··· Listed entries ···
import Mathlib
import Summits.RiemannHypothesis.RiemannHypothesis.Theorems.HandoffInertiaCount
import HarnessLib

/-!
# HANDOFF — WEYL / CAUCHY INTERLACING IN COUNTING FORM: how far a finite-rank, sign-indefinite perturbation can move the
# spectral counting function (cell rh-explicit, TRACK «HANDOFF», seat theory-2 gen12; FILE XII-z; finite-dimensional folklore)

HONEST FRAMING. Nothing in this file bears on the truth of RH; every statement is elementary real linear algebra (Weyl's
inequalities / Cauchy interlacing / Courant–Fischer, folklore), written for the spectral COUNTING FUNCTION `c ↦ #{i | λᵢ < c}` of a
real symmetric matrix (Mathlib's `Matrix.IsHermitian.eigenvalues`, with multiplicity) — the form in which the cell's ladder data is
scored. DATA it speaks to (theory-2 gen11, DERIVED-CHECK single-lineage on cc-s2-3's cc6-hp case files, LADDER note (L3)): in the
ODD sector the q-deleted window section `G_S = G_F − N` interlaces the near-null ladder of the full form `G_F` STRICTLY, one
eigenvalue per gap (24/24 cells, 72/72 gaps — the rank-one LOWERING picture, XII-x/XII-x′ for the diagonal model); in the EVEN sector
the atom's diagonal RAISES the ladder and interlacing «fails» in 39/126 gaps, every failure an eigenvalue ABOVE its rung by ≤ ×1.22.
The kernel content here is what a perturbation of given SIGN STRUCTURE can and cannot do to the count, for ANY symmetric matrices:
§1 COMPARISON OF INDICES (on Mathlib's `sigNeg`, via XII-y): `x·Px ≤ x·Ax` on a subspace `W` ⟹ `sigNeg(A) ≤ sigNeg(P) + codim W`
   (`sigNeg_add_finrank_le_sigNeg_add_card`; `sigNeg_mono`; certificate form `sigNeg_le_sigNeg_add_of_le_on_ker`).
§2 THE SHIFTED COUNT: `#{λᵢ(A) < c} = sigNeg(A − c·1)` (`card_eigenvalues_lt_eq_sigNeg`).
§3 WEYL, COUNTING FORM: `x·Bx ≤ x·Ax` off `m` vectors ⟹ `#{λᵢ(A) < c} ≤ #{λᵢ(B) < c} + m` for every `c`
   (`card_eigenvalues_lt_le_of_le_on_ker`; `m = 0` monotonicity `card_eigenvalues_lt_mono`; forms equal off `m` vectors ⟹ counts
   differ by ≤ m either way `card_eigenvalues_lt_dist_le_of_eq_on_ker`); for `A − N` with `N ≥ 0` off `r` vectors and `≤ 0` off `p`
   vectors: `#{λ(A) < c} − r ≤ #{λ(A − N) < c} ≤ #{λ(A) < c} + p` (`card_eigenvalues_lt_sub_weyl`) — a sign-indefinite atom moves
   eigenvalues at most `p` rungs up and `r` rungs down.
§4 CAUCHY INTERLACING: lowering rank-one `A − t·v vᵀ` (`t ≥ 0`): `#{λ(A) < c} ≤ #{λ(A − t v vᵀ) < c} ≤ #{λ(A) < c} + 1`, i.e.
   `λ_{k−1}(A) ≤ λ_k(A − t v vᵀ) ≤ λ_k(A)` (`card_eigenvalues_lt_interlace_sub`); raising `A + t·v vᵀ`: the mirror statement
   (`card_eigenvalues_lt_interlace_add`: an eigenvalue may sit ABOVE its rung, never above the next); rank-`m` lowering
   (`card_eigenvalues_lt_interlace_sub_sum`).
§5 CONSEQUENCES: at most `m` eigenvalues below the old bottom (`card_eigenvalues_lt_le_of_forall_le` — general form of XII-x's
   `eigenvalue_below_ladder_unique`); window counts (`card_lt_eq_card_lt_add_card_Ico`); AT MOST ONE eigenvalue of `A − t v vᵀ` in
   each gap of `A`'s spectrum (`card_eigenvalues_mem_gap_le_one` — the weak, general form of «one eigenvalue per ladder gap»; XII-x's
   `eigenvalue_in_gap_unique` is the strict diagonal case), `≤ #{λ(A) ∈ [a,b)} + m` for rank `m` (`card_eigenvalues_mem_Ico_le_add`).
What is NOT here (DATA/MODEL): STRICT interlacing (needs live couplings — XII-x/XII-x′), the measured ×1.22 offsets, the sign
structure of the actual prime atom (its `±‖N‖` layer spectrum is the case files' content), anything infinite-dimensional or about
ζ. No `def`s. References (folklore): A.-L. Cauchy, Exercices de math. 4 (1829); H. Weyl, Math. Ann. 71 (1912) 441–479; R. Courant,
Math. Z. 7 (1920) 1–57 — as read in Horn–Johnson, Matrix Analysis, Thms 4.3.1, 4.3.4, 4.3.8. Companions: XII-y `HandoffInertiaCount`
(imported: `sigNeg` toolkit and `sigNeg = #{λ < 0}`), XII-x `HandoffSecularPencil`, XII-x′ `HandoffSecularGaps`, XII-l `HandoffRankOnePencil`.
-/

set_option linter.dupNamespace false  -- the mandated namespace repeats `RiemannHypothesis`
···
• [Exercise requirements]
Please output the records shown above, with every character intact.

• [Response box]
import Mathlib
import Summits.RiemannHypothesis.RiemannHypothesis.Theorems.HandoffInertiaCount
import HarnessLib

/-!
# HANDOFF — WEYL / CAUCHY INTERLACING IN COUNTING FORM: how far a finite-rank, sign-indefinite perturbation can move the
# spectral counting function (cell rh-explicit, TRACK «HANDOFF», seat theory-2 gen12; FILE XII-z; finite-dimensional folklore)

HONEST FRAMING. Nothing in this file bears on the truth of RH; every statement is elementary real linear algebra (Weyl's
inequalities / Cauchy interlacing / Courant–Fischer, folklore), written for the spectral COUNTING FUNCTION `c ↦ #{i | λᵢ < c}` of a
real symmetric matrix (Mathlib's `Matrix.IsHermitian.eigenvalues`, with multiplicity) — the form in which the cell's ladder data is
scored. DATA it speaks to (theory-2 gen11, DERIVED-CHECK single-lineage on cc-s2-3's cc6-hp case files, LADDER note (L3)): in the
ODD sector the q-deleted window section `G_S = G_F − N` interlaces the near-null ladder of the full form `G_F` STRICTLY, one
eigenvalue per gap (24/24 cells, 72/72 gaps — the rank-one LOWERING picture, XII-x/XII-x′ for the diagonal model); in the EVEN sector
the atom's diagonal RAISES the ladder and interlacing «fails» in 39/126 gaps, every failure an eigenvalue ABOVE its rung by ≤ ×1.22.
The kernel content here is what a perturbation of given SIGN STRUCTURE can and cannot do to the count, for ANY symmetric matrices:
§1 COMPARISON OF INDICES (on Mathlib's `sigNeg`, via XII-y): `x·Px ≤ x·Ax` on a subspace `W` ⟹ `sigNeg(A) ≤ sigNeg(P) + codim W`
   (`sigNeg_add_finrank_le_sigNeg_add_card`; `sigNeg_mono`; certificate form `sigNeg_le_sigNeg_add_of_le_on_ker`).
§2 THE SHIFTED COUNT: `#{λᵢ(A) < c} = sigNeg(A − c·1)` (`card_eigenvalues_lt_eq_sigNeg`).
§3 WEYL, COUNTING FORM: `x·Bx ≤ x·Ax` off `m` vectors ⟹ `#{λᵢ(A) < c} ≤ #{λᵢ(B) < c} + m` for every `c`
   (`card_eigenvalues_lt_le_of_le_on_ker`; `m = 0` monotonicity `card_eigenvalues_lt_mono`; forms equal off `m` vectors ⟹ counts
   differ by ≤ m either way `card_eigenvalues_lt_dist_le_of_eq_on_ker`); for `A − N` with `N ≥ 0` off `r` vectors and `≤ 0` off `p`
   vectors: `#{λ(A) < c} − r ≤ #{λ(A − N) < c} ≤ #{λ(A) < c} + p` (`card_eigenvalues_lt_sub_weyl`) — a sign-indefinite atom moves
   eigenvalues at most `p` rungs up and `r` rungs down.
§4 CAUCHY INTERLACING: lowering rank-one `A − t·v vᵀ` (`t ≥ 0`): `#{λ(A) < c} ≤ #{λ(A − t v vᵀ) < c} ≤ #{λ(A) < c} + 1`, i.e.
   `λ_{k−1}(A) ≤ λ_k(A − t v vᵀ) ≤ λ_k(A)` (`card_eigenvalues_lt_interlace_sub`); raising `A + t·v vᵀ`: the mirror statement
   (`card_eigenvalues_lt_interlace_add`: an eigenvalue may sit ABOVE its rung, never above the next); rank-`m` lowering
   (`card_eigenvalues_lt_interlace_sub_sum`).
§5 CONSEQUENCES: at most `m` eigenvalues below the old bottom (`card_eigenvalues_lt_le_of_forall_le` — general form of XII-x's
   `eigenvalue_below_ladder_unique`); window counts (`card_lt_eq_card_lt_add_card_Ico`); AT MOST ONE eigenvalue of `A − t v vᵀ` in
   each gap of `A`'s spectrum (`card_eigenvalues_mem_gap_le_one` — the weak, general form of «one eigenvalue per ladder gap»; XII-x's
   `eigenvalue_in_gap_unique` is the strict diagonal case), `≤ #{λ(A) ∈ [a,b)} + m` for rank `m` (`card_eigenvalues_mem_Ico_le_add`).
What is NOT here (DATA/MODEL): STRICT interlacing (needs live couplings — XII-x/XII-x′), the measured ×1.22 offsets, the sign
structure of the actual prime atom (its `±‖N‖` layer spectrum is the case files' content), anything infinite-dimensional or about
ζ. No `def`s. References (folklore): A.-L. Cauchy, Exercices de math. 4 (1829); H. Weyl, Math. Ann. 71 (1912) 441–479; R. Courant,
Math. Z. 7 (1920) 1–57 — as read in Horn–Johnson, Matrix Analysis, Thms 4.3.1, 4.3.4, 4.3.8. Companions: XII-y `HandoffInertiaCount`
(imported: `sigNeg` toolkit and `sigNeg = #{λ < 0}`), XII-x `HandoffSecularPencil`, XII-x′ `HandoffSecularGaps`, XII-l `HandoffRankOnePencil`.
-/

set_option linter.dupNamespace false  -- the mandated namespace repeats `RiemannHypothesis`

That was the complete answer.